The method is most effective for diffusion models where the emergence of fine details is gradual, such as those trained with UnCLIP-style text-to-image priors (e.g., Kandinsky, Karlo). In these models, early denoising steps predominantly set coarse structure, allowing shared computation without sacrificing diversity or quality. In contrast, models like Stable Diffusion and Stable UnCLIP, which generate fine details earlier, offer limited opportunities for sharing.

Figure 2: Models trained with a text-to-image prior (Kandinsky, Karlo) exhibit higher quality and diversity under hierarchical compute sharing than those without such priors (Stable Diffusion, Stable UnCLIP).

Quantitative and Qualitative Results

Empirical evaluation across diverse datasets (GenAI Bench, Prompt Template, Animals, Style Variations) demonstrates substantial compute savings—ranging from 50% to 74%—while maintaining or improving image quality as measured by VQA Score. Notably, for fixed compute budgets, the hierarchical approach outperforms standard diffusion, achieving higher VQA scores with fewer steps. For fixed quality targets, the method consistently saves compute across datasets.

Figure 3: Generation quality (VQA Score) at fixed compute budgets, showing that hierarchical sharing achieves higher scores than standard diffusion for the same or lower compute.

Qualitative comparisons further illustrate that, under constrained compute, the method produces sharper, more detailed images than standard diffusion, which tends to over-smooth outputs when steps are reduced.

Applications

The approach is applicable to a range of practical scenarios:

Style Variation Generation: Efficiently synthesizing stylistic variants of a base prompt, saving up to 74% compute.
Virtual Try-On: Generating accessory variations for a subject, with 65.3% compute savings.
Subject Variation: Producing large sets of subject-specific images with up to 76% savings.
Figure 4: Virtual try-on application, generating 16 accessory variations for a subject with significant compute savings.

Ablations and Limitations

Ablation studies confirm the necessity of semantic clustering: random clustering yields negligible savings. The method's effectiveness is contingent on the underlying model's denoising dynamics; models with early detail emergence (e.g., SD 1.5, FLUX) offer only moderate savings. The approach is best suited for large or homogeneous prompt sets; efficiency diminishes for small, highly diverse sets.

Figure 5: Visualization of the de-noised mean embedding and its children, illustrating the semantic mixture captured by higher-level nodes.

Theoretical and Practical Implications

The hierarchical reuse of computation introduces a new axis of efficiency for generative models, orthogonal to per-inference acceleration. It exploits the statistical correlation of low-frequency image content across prompts, aligning with the coarse-to-fine generative process. The method is fully compatible with existing pipelines, requires no retraining, and scales favorably with prompt set size ( $O(\log N)$ complexity for balanced trees).

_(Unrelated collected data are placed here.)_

/-- **ROW BUDGET (F9, proved): `Σ_k Σ_a ‖M (e_k ⊗ e_a) i‖² = 3` for every row `i`** — the fourth conjunct of the
support item `TransferIsometry` (stmt-AtomisticToContinuum-12951) in the landed vocabulary. Row `i` of `M` is row
`i` of the orthogonal matrix `M`, i.e. column `i` of `M⁻¹`, whose energy is that of `e_i ⊗ e_b`, namely `1`, for each
of the three `b`. [folklore] -/
theorem rowBudget (y : Cfg N) (Δ : ℝ) (i : Fin (N + 1)) :
    ∑ k : Fin (N + 1), ∑ a : Fin 3,
      ‖transfer σ N y Δ (Pi.single k (EuclideanSpace.single a (1 : ℝ))) i‖ ^ 2 = 3 := by
  have h1 : ∀ (k : Fin (N + 1)) (a : Fin 3),
      ‖transfer σ N y Δ (Pi.single k (EuclideanSpace.single a (1 : ℝ))) i‖ ^ 2 =
        ∑ b : Fin 3, untransfer σ N y Δ (Pi.single i (EuclideanSpace.single b (1 : ℝ))) k a ^ 2 := by
    intro k a
    rw [norm_sq_eq_sum_sq]
    exact Finset.sum_congr rfl fun b _ => by rw [transfer_single_apply]
  have h2 : ∀ b : Fin 3, ∑ k : Fin (N + 1), ∑ a : Fin 3,
      untransfer σ N y Δ (Pi.single i (EuclideanSpace.single b (1 : ℝ))) k a ^ 2 = 1 := by
    intro b
    have h3 : ∑ k : Fin (N + 1), ∑ a : Fin 3,
        untransfer σ N y Δ (Pi.single i (EuclideanSpace.single b (1 : ℝ))) k a ^ 2 =
        ∑ k : Fin (N + 1), ‖untransfer σ N y Δ (Pi.single i (EuclideanSpace.single b (1 : ℝ))) k‖ ^ 2 :=
      Finset.sum_congr rfl fun k _ => (norm_sq_eq_sum_sq _).symm
    rw [h3, sum_norm_sq_untransfer, sum_norm_sq_single]
    simp
  simp_rw [h1]
  calc ∑ k : Fin (N + 1), ∑ a : Fin 3, ∑ b : Fin 3,
        untransfer σ N y Δ (Pi.single i (EuclideanSpace.single b (1 : ℝ))) k a ^ 2
      = ∑ k : Fin (N + 1), ∑ b : Fin 3, ∑ a : Fin 3,
          untransfer σ N y Δ (Pi.single i (EuclideanSpace.single b (1 : ℝ))) k a ^ 2 :=
        Finset.sum_congr rfl fun k _ => Finset.sum_comm
    _ = ∑ b : Fin 3, ∑ k : Fin (N + 1), ∑ a : Fin 3,
          untransfer σ N y Δ (Pi.single i (EuclideanSpace.single b (1 : ℝ))) k a ^ 2 := Finset.sum_comm
    _ = ∑ _b : Fin 3, (1 : ℝ) := Finset.sum_congr rfl fun b _ => h2 b
    _ = 3 := by simp

/-- The block weights `a_ik = Σ_a ‖M (e_k ⊗ e_a) i‖²` are nonnegative. [folklore] -/
theorem blockWeight_nonneg (y : Cfg N) (Δ : ℝ) (i k : Fin (N + 1)) :
    0 ≤ ∑ a : Fin 3, ‖transfer σ N y Δ (Pi.single k (EuclideanSpace.single a (1 : ℝ))) i‖ ^ 2 :=
  Finset.sum_nonneg fun _ _ => sq_nonneg _
import Summits.QuantumFields.YangMills.Theorems.UnitScaleTiltHalvingHSupURhoWindowsRho3Prelim
import HarnessLib

/-!
# Route `UnitScaleTilt`, crux K1 child «MinimiserStabilityRegPr» (stmt-QuantumFields-19200), registered stub `stub_halvingStep` (v10 `BirthV10`) —
# ★ THE `cB9` WINDOW FOR THE (1.59)-MERGE: `2(L·c⋆) + 8α₄ ≤ cB9` FROM THE SOCKET HAND'S SMALLNESS `hw`

Cell `ym3-torus` (HUMAN RULING D-0037: YM₃ on T³ is ladder rung R3 — NOT d = 4, NOT a mass gap, NOT the Clay problem), width seat `ym-ust-19200-w7` gen 6
(row «BASE-LEAF», LEAD-H ★w5-19200 g6 H-NAMER WORD 10; SHAPE RULING «`SB9AllL`», LOCATE-159-MERGE #41 + LOCATE-H59TL-TOP 039d0f5e).
`--supports stmt-QuantumFields-19200 --as helper`; THEOREMS ONLY (0 `def`, 0 `sorry`); count-neutral; nothing here claims `H59TL`, the stub, the crux or the gap.

WHAT.  The v6 display's (1.59) family is read from lit ✓`B8LeafModelZd3.SockB9P3 L B₀ B₀β cB9 β len η m Ω Λs Λb`, whose guard is `α₀, α₂ ≤ cB9`.  At the
member the chart size is `α₂ := 2((F.P K).L·c⋆) + 8α₄` in the schedule's letters (`α₁ = 198((ρ′+M′+1)ε₀) + 27((ρ′+M′+1)ε₀)/(LB₀)`, `c⋆ = 5dLB₀(ε₀ + α₁)`,
`B₀′ = 300·L·m₀·(B₀'H + 15L²BG·BR + 3BG·BR·B₂′)`, `m₀ = 3(M′+ρ′)+1`, `α₄ = 8B₀′(5dLB₀)(ε₀ + α₁)` — EXACTLY the equations (0) of ✓p655819
`HalvingHSupURhoWindowsRho3.exists_topCall_constants_of_rhoWindow₃`).  ★ `alpha2_le_cB9_of_hw`: under the bridge's hypotheses (incl. its smallness `hw` with the
factor `(1 + cB9⁻¹)`), `0 < 2(L·c⋆) + 8α₄ ≤ cB9` and `≤ 1`.  ARITHMETIC ONLY, by the bridge's own helper lemmas ✓`Y_letters`, ✓`budgets₃`, ✓`sizes`, ✓`letters₃`:
`2(L·c⋆) + 8α₄ ≤ 4·10⁹·V₄` (`letters₃`), `4·10¹⁴·L⁶X₀²Y·n·(1 + cB9⁻¹)·s ≤ 1` (`budgets₃`), hence `(2(L·c⋆) + 8α₄)(1 + cB9⁻¹) ≤ 10⁻⁵`, so `· cB9⁻¹ ≤ 1`.
USE.  In the BASE-LEAF ∕ STEP-LEAF wrappers: after `obtain ⟨m₀, α₀, α₁, a₆₆, cstar, B₀', α₄, …, e0, eα₀, ea, e1, ec, eB, e4, …⟩ := exists_topCall_constants_of_rhoWindow₃ …
hw'`, call `alpha2_le_cB9_of_hw d L hd3 hL2 hB₀ hB₀'H hB₂' hBG hBR hcB9 M′ ρ′ hε₀ hw' e0 eα₀ e1 ec eB e4` BEFORE `subst`ing the letters.

References: T. Bałaban, CMP **99** (1985) 75–102 [Balaban1985RegularSpaces] ((1.59) p.86, (1.61) p.86, Prop. 3 p.87); CMP **99** (1985) 389–434
[Balaban1985BackgroundPropagators] (Thm 3.3 p.399).  Elementary real arithmetic; our proof.
-/

set_option autoImplicit false

namespace Summit.QuantumFields.YangMills.Theorems.HalvingHSupURhoWindowCB9

open HalvingHSupURhoWindowsPrelim (Y_letters sizes)
open HalvingHSupURhoWindowsRho3Prelim (budgets₃ letters₃)

/-- ★ **THE `cB9` WINDOW** `0 < 2(L·c⋆) + 8α₄ ≤ cB9` (and `≤ 1`) from the socket hand's smallness with the `(1 + cB9⁻¹)` factor, in the letters (0) of
✓`exists_topCall_constants_of_rhoWindow₃` — what the (1.59)-family socket `SockB9P3 … cB9 …` asks of the member's chart size `α₂ = 2(L·c⋆) + 8α₄`.
[cite: Balaban1985RegularSpaces, (1.59) p.86, Prop. 3 p.87] (elementary arithmetic; our proof) -/
theorem alpha2_le_cB9_of_hw (d L : ℕ) (hd : d = 3) (hL : 2 ≤ L)
    {B₀ B₀'H B₂' BG BR cB9 : ℝ} (hB₀ : 0 < B₀) (hB₀'H : 0 < B₀'H) (hB₂' : 0 ≤ B₂') (hBG : 0 ≤ BG) (hBR : 0 ≤ BR) (hcB9 : 0 < cB9)
    (M' ρ' : ℕ) {ε₀ : ℝ} (hε₀ : 0 < ε₀)
    (hw : (10 : ℝ) ^ 29 * (L : ℝ) ^ 12 * (1 + B₀ + B₀⁻¹) ^ 2 * ((1 + B₀'H) * (1 + B₂') * (1 + BG) * (1 + BR)) ^ 5 * (1 + cB9⁻¹) *
      (((ρ' : ℝ) + M' + 1) ^ 3 * ε₀) ≤ 1)
    {m₀ : ℕ} {α₀ α₁ cstar B₀' α₄ : ℝ}
    (e0 : m₀ = 3 * (M' + ρ') + 1) (eα₀ : α₀ = ε₀)
    (e1 : α₁ = 198 * (((ρ' : ℝ) + M' + 1) * ε₀) + 27 * (((ρ' : ℝ) + M' + 1) * ε₀) / ((L : ℝ) * B₀))
    (ec : cstar = 5 * d * L * B₀ * (α₀ + α₁))
    (eB : B₀' = 300 * (L : ℝ) * m₀ * (B₀'H + 15 * (L : ℝ) ^ 2 * BG * BR + 3 * BG * BR * B₂'))
    (e4 : α₄ = 8 * B₀' * (5 * (d : ℝ) * L * B₀) * (α₀ + α₁)) :
    0 < 2 * ((L : ℝ) * cstar) + 8 * α₄ ∧ 2 * ((L : ℝ) * cstar) + 8 * α₄ ≤ cB9 ∧ 2 * ((L : ℝ) * cstar) + 8 * α₄ ≤ 1 := by
  subst hd
  rw [eα₀] at ec e4
  -- letters (as in the bridge)
  set ℓ : ℝ := (L : ℝ) with hℓdef
  have hℓ2 : (2 : ℝ) ≤ ℓ := by rw [hℓdef]; exact_mod_cast hL
  have hℓ1 : (1 : ℝ) ≤ ℓ := by linarith only [hℓ2]
  have hℓ0 : (0 : ℝ) ≤ ℓ := by linarith only [hℓ2]
  have hρ0 : (0 : ℝ) ≤ ρ' := Nat.cast_nonneg _
  have hM0 : (0 : ℝ) ≤ M' := Nat.cast_nonneg _
  obtain ⟨n, hn⟩ : ∃ n : ℝ, n = (ρ' : ℝ) + M' + 1 := ⟨_, rfl⟩
  have hn1 : 1 ≤ n := by rw [hn]; linarith only [hρ0, hM0]
  have hn0 : 0 ≤ n := by linarith only [hn1]
  obtain ⟨s, hs⟩ : ∃ s : ℝ, s = n * ε₀ := ⟨_, rfl⟩
  have hs0 : 0 < s := by rw [hs]; positivity
  have hεs : ε₀ ≤ s := by rw [hs]; have := mul_nonneg (sub_nonneg.mpr hn1) hε₀.le; linarith only [this]
  obtain ⟨X₀, hX₀⟩ : ∃ X₀ : ℝ, X₀ = 1 + B₀ + B₀⁻¹ := ⟨_, rfl⟩
  obtain ⟨Y, hY⟩ : ∃ Y : ℝ, Y = (1 + B₀'H) * (1 + B₂') * (1 + BG) * (1 + BR) := ⟨_, rfl⟩
  have hBinv0 : 0 < B₀⁻¹ := inv_pos.mpr hB₀
  have hX₀1 : 1 ≤ X₀ := by rw [hX₀]; linarith only [hB₀.le, hBinv0.le]
  have hX₀0 : 0 ≤ X₀ := by linarith only [hX₀1]
  have hB₀X : B₀ ≤ X₀ := by rw [hX₀]; linarith only [hBinv0.le]
  have hBiX : B₀⁻¹ ≤ X₀ := by rw [hX₀]; linarith only [hB₀.le]
  obtain ⟨hY1, -, -, -, -, -, -, hYlow⟩ := Y_letters hB₀'H.le hB₂' hBG hBR hY
  have hY0 : 0 ≤ Y := by linarith only [hY1]
  obtain ⟨c, hc⟩ : ∃ c : ℝ, c = cB9⁻¹ := ⟨_, rfl⟩
  have hc0 : 0 ≤ c := by rw [hc]; exact (inv_pos.mpr hcB9).le
  have hW : (10 : ℝ) ^ 29 * ℓ ^ 12 * X₀ ^ 2 * Y ^ 5 * (1 + c) * (n ^ 2 * s) ≤ 1 := by
    have h : n ^ 2 * s = ((ρ' : ℝ) + M' + 1) ^ 3 * ε₀ := by rw [hs, hn]; ring
    rw [hX₀, hY, hc, h]; exact hw
  obtain ⟨-, hB3, -, -, -, -, -, -, -⟩ := budgets₃ hℓ1 hX₀1 hY1 hc0 hn1 hs0.le hW
  -- the schedule letters in the bridge's base currency
  have hα₁' : α₁ = 198 * s + 27 * s / (ℓ * B₀) := by rw [hs, hn]; exact e1
  have hcs : cstar = 15 * ℓ * B₀ * (ε₀ + α₁) := by rw [ec]; push_cast; ring
  obtain ⟨B₀'b, hB₀'b⟩ : ∃ b : ℝ, b = B₀'H + 15 * ℓ ^ 2 * BG * BR + 3 * BG * BR * B₂' := ⟨_, rfl⟩
  obtain ⟨α₄b, hα₄b⟩ : ∃ a : ℝ, a = 8 * B₀'b * cstar := ⟨_, rfl⟩
  obtain ⟨cB, hcB⟩ : ∃ x : ℝ, x = ℓ * cstar := ⟨_, rfl⟩
  obtain ⟨cDA, hcDA⟩ : ∃ x : ℝ, x = 3 * ℓ ^ 2 * cstar := ⟨_, rfl⟩
  obtain ⟨Clb, hClb⟩ : ∃ x : ℝ, x = 2 * 579944448 * (120 * cB + 2 * α₄b) := ⟨_, rfl⟩
  obtain ⟨-, -, hcsL, hcsU, hcs0, hbL1, hbL2, hbL3, hbU, hb0, -, -, -, -, -, -, -, -, -, -⟩ :=
    sizes hℓ1 hB₀ hX₀1 hB₀X hBiX hY1 hB₀'H hB₂' hBG hBR hYlow hs0 hε₀ hεs hα₁' hcs hB₀'b hα₄b hcB hcDA hClb
  -- `m₀` and the ρ3 letters (with the idle letter `a := 0`)
  obtain ⟨m, hm⟩ : ∃ m : ℝ, m = (m₀ : ℝ) := ⟨_, rfl⟩
  have hmE : m = 3 * ((M' : ℝ) + ρ') + 1 := by rw [hm, e0]; push_cast; ring
  have hm1 : 1 ≤ m := by rw [hmE]; linarith only [hρ0, hM0]
  have hm3 : m ≤ 3 * n := by rw [hmE, hn]; linarith only [hρ0]
  have hB₀'2 : B₀' = 300 * ℓ * m * B₀'b := by rw [eB, hB₀'b, hm]
  have hα₄2 : α₄ = 8 * B₀' * cstar := by rw [e4, hcs]; push_cast; ring
  obtain ⟨σ, hσ⟩ : ∃ x : ℝ, x = 2 * ℓ * (cstar + 0) := ⟨_, rfl⟩
  obtain ⟨δ, hδ⟩ : ∃ x : ℝ, x = 40 * ℓ * σ := ⟨_, rfl⟩
  obtain ⟨ω, hω⟩ : ∃ x : ℝ, x = 3 * ℓ * α₄ / 2 := ⟨_, rfl⟩
  obtain ⟨τ₀, hτ₀⟩ : ∃ t : ℝ, t = 16 * m * σ := ⟨_, rfl⟩
  obtain ⟨Cl, hCl⟩ : ∃ x : ℝ, x = 2 * 579944448 * (120 * cB + 2 * α₄) + 10240 * (3 * ℓ) * (α₄ + δ + 11 * ω) := ⟨_, rfl⟩
  obtain ⟨Cb₂, hCb₂⟩ : ∃ x : ℝ, x = 640 * (α₄ + δ + 5 * ω) * ω := ⟨_, rfl⟩
  obtain ⟨-, -, hα₄0, -, -, -, -, -, -, -, -, -, -, -, htU, -, -, -, -, -, -, -, -, -, -, -, -, -⟩ :=
    letters₃ hℓ1 hX₀1 hY1 hBG hBR hB₂' hB₀'H hn1 hs0 hεs hm1 hm3 le_rfl (by positivity) hcs0 hcsL hcsU hb0 hbU hbL1 hbL2 hbL3 hB₀'2 hα₄2 hσ hδ hω hτ₀
      hcB hcDA hCl hCb₂
  -- the arithmetic: `t (1 + c) ≤ 10⁻⁵`
  set t : ℝ := 2 * (ℓ * cstar) + 8 * α₄ with htdef
  have ht0 : 0 < t := by positivity
  have hV0 : 0 ≤ ℓ ^ 4 * X₀ * Y * n * s := by positivity
  have hB3' : 4 * 10 ^ 14 * ℓ ^ 6 * X₀ ^ 2 * Y * n * (1 + c) * s ≤ 1 := by
    have e : 10 ^ 12 * ℓ ^ 3 * X₀ ^ 2 * (400 * ℓ ^ 3 * n * Y) * (1 + c) * s = 4 * 10 ^ 14 * ℓ ^ 6 * X₀ ^ 2 * Y * n * (1 + c) * s := by ring
    linarith only [hB3, e]
  have hℓ2X : 1 ≤ ℓ ^ 2 * X₀ := one_le_mul_of_one_le_of_one_le (one_le_pow₀ hℓ1) hX₀1
  have hA0 : 0 ≤ 4 * 10 ^ 9 * (ℓ ^ 4 * X₀ * Y * n * s) * (1 + c) := by positivity
  have hA : 4 * 10 ^ 9 * (ℓ ^ 4 * X₀ * Y * n * s) * (1 + c) ≤ 1 / 10 ^ 5 := by
    have h3 : 4 * 10 ^ 9 * (ℓ ^ 4 * X₀ * Y * n * s) * (1 + c) * 1 ≤ 4 * 10 ^ 9 * (ℓ ^ 4 * X₀ * Y * n * s) * (1 + c) * (ℓ ^ 2 * X₀) :=
      mul_le_mul_of_nonneg_left hℓ2X hA0
    have h4 : 4 * 10 ^ 9 * (ℓ ^ 4 * X₀ * Y * n * s) * (1 + c) * (ℓ ^ 2 * X₀) = (4 * 10 ^ 14 * ℓ ^ 6 * X₀ ^ 2 * Y * n * (1 + c) * s) / 10 ^ 5 := by
      ring
    rw [h4, mul_one] at h3
    have h5 : (4 * 10 ^ 14 * ℓ ^ 6 * X₀ ^ 2 * Y * n * (1 + c) * s) / 10 ^ 5 ≤ 1 / 10 ^ 5 :=
      div_le_div_of_nonneg_right hB3' (by positivity)
    exact h3.trans h5
  have htc : t * (1 + c) ≤ 1 / 10 ^ 5 := (mul_le_mul_of_nonneg_right htU (by linarith only [hc0])).trans hA
  have ht1 : t ≤ 1 := by nlinarith only [htc, ht0, hc0]
  have htc1 : t * c ≤ 1 := by nlinarith only [htc, ht0, hc0]
  have ht9 : t ≤ cB9 := by
    rw [hc, ← div_eq_mul_inv, div_le_one hcB9] at htc1
    exact htc1
  exact ⟨ht0, ht9, ht1⟩

end Summit.QuantumFields.YangMills.Theorems.HalvingHSupURhoWindowCB9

Practically, this enables more sustainable deployment of diffusion models, reducing energy consumption and environmental impact for batch generation tasks. Theoretically, it suggests that embedding space structure and denoising schedule design can be further optimized for multi-prompt efficiency.

Future Directions

Potential extensions include adapting the approach to autoregressive models with coarse-to-fine generation (e.g., VAR), exploring non-linear mappings for embedding specialization, and integrating prompt expansion tools for dynamic multi-prompt workflows. Further research may investigate embedding tree construction strategies that account for downstream visual diversity or user intent.

Conclusion

This work presents a method for efficient multi-prompt image generation in text-to-image diffusion models by reusing computation via hierarchical embedding trees. The approach achieves substantial compute savings while preserving or enhancing image quality, particularly for models trained with text-to-image priors. It offers a practical solution for scalable, sustainable generative workflows and opens avenues for further research in multi-prompt optimization and model design.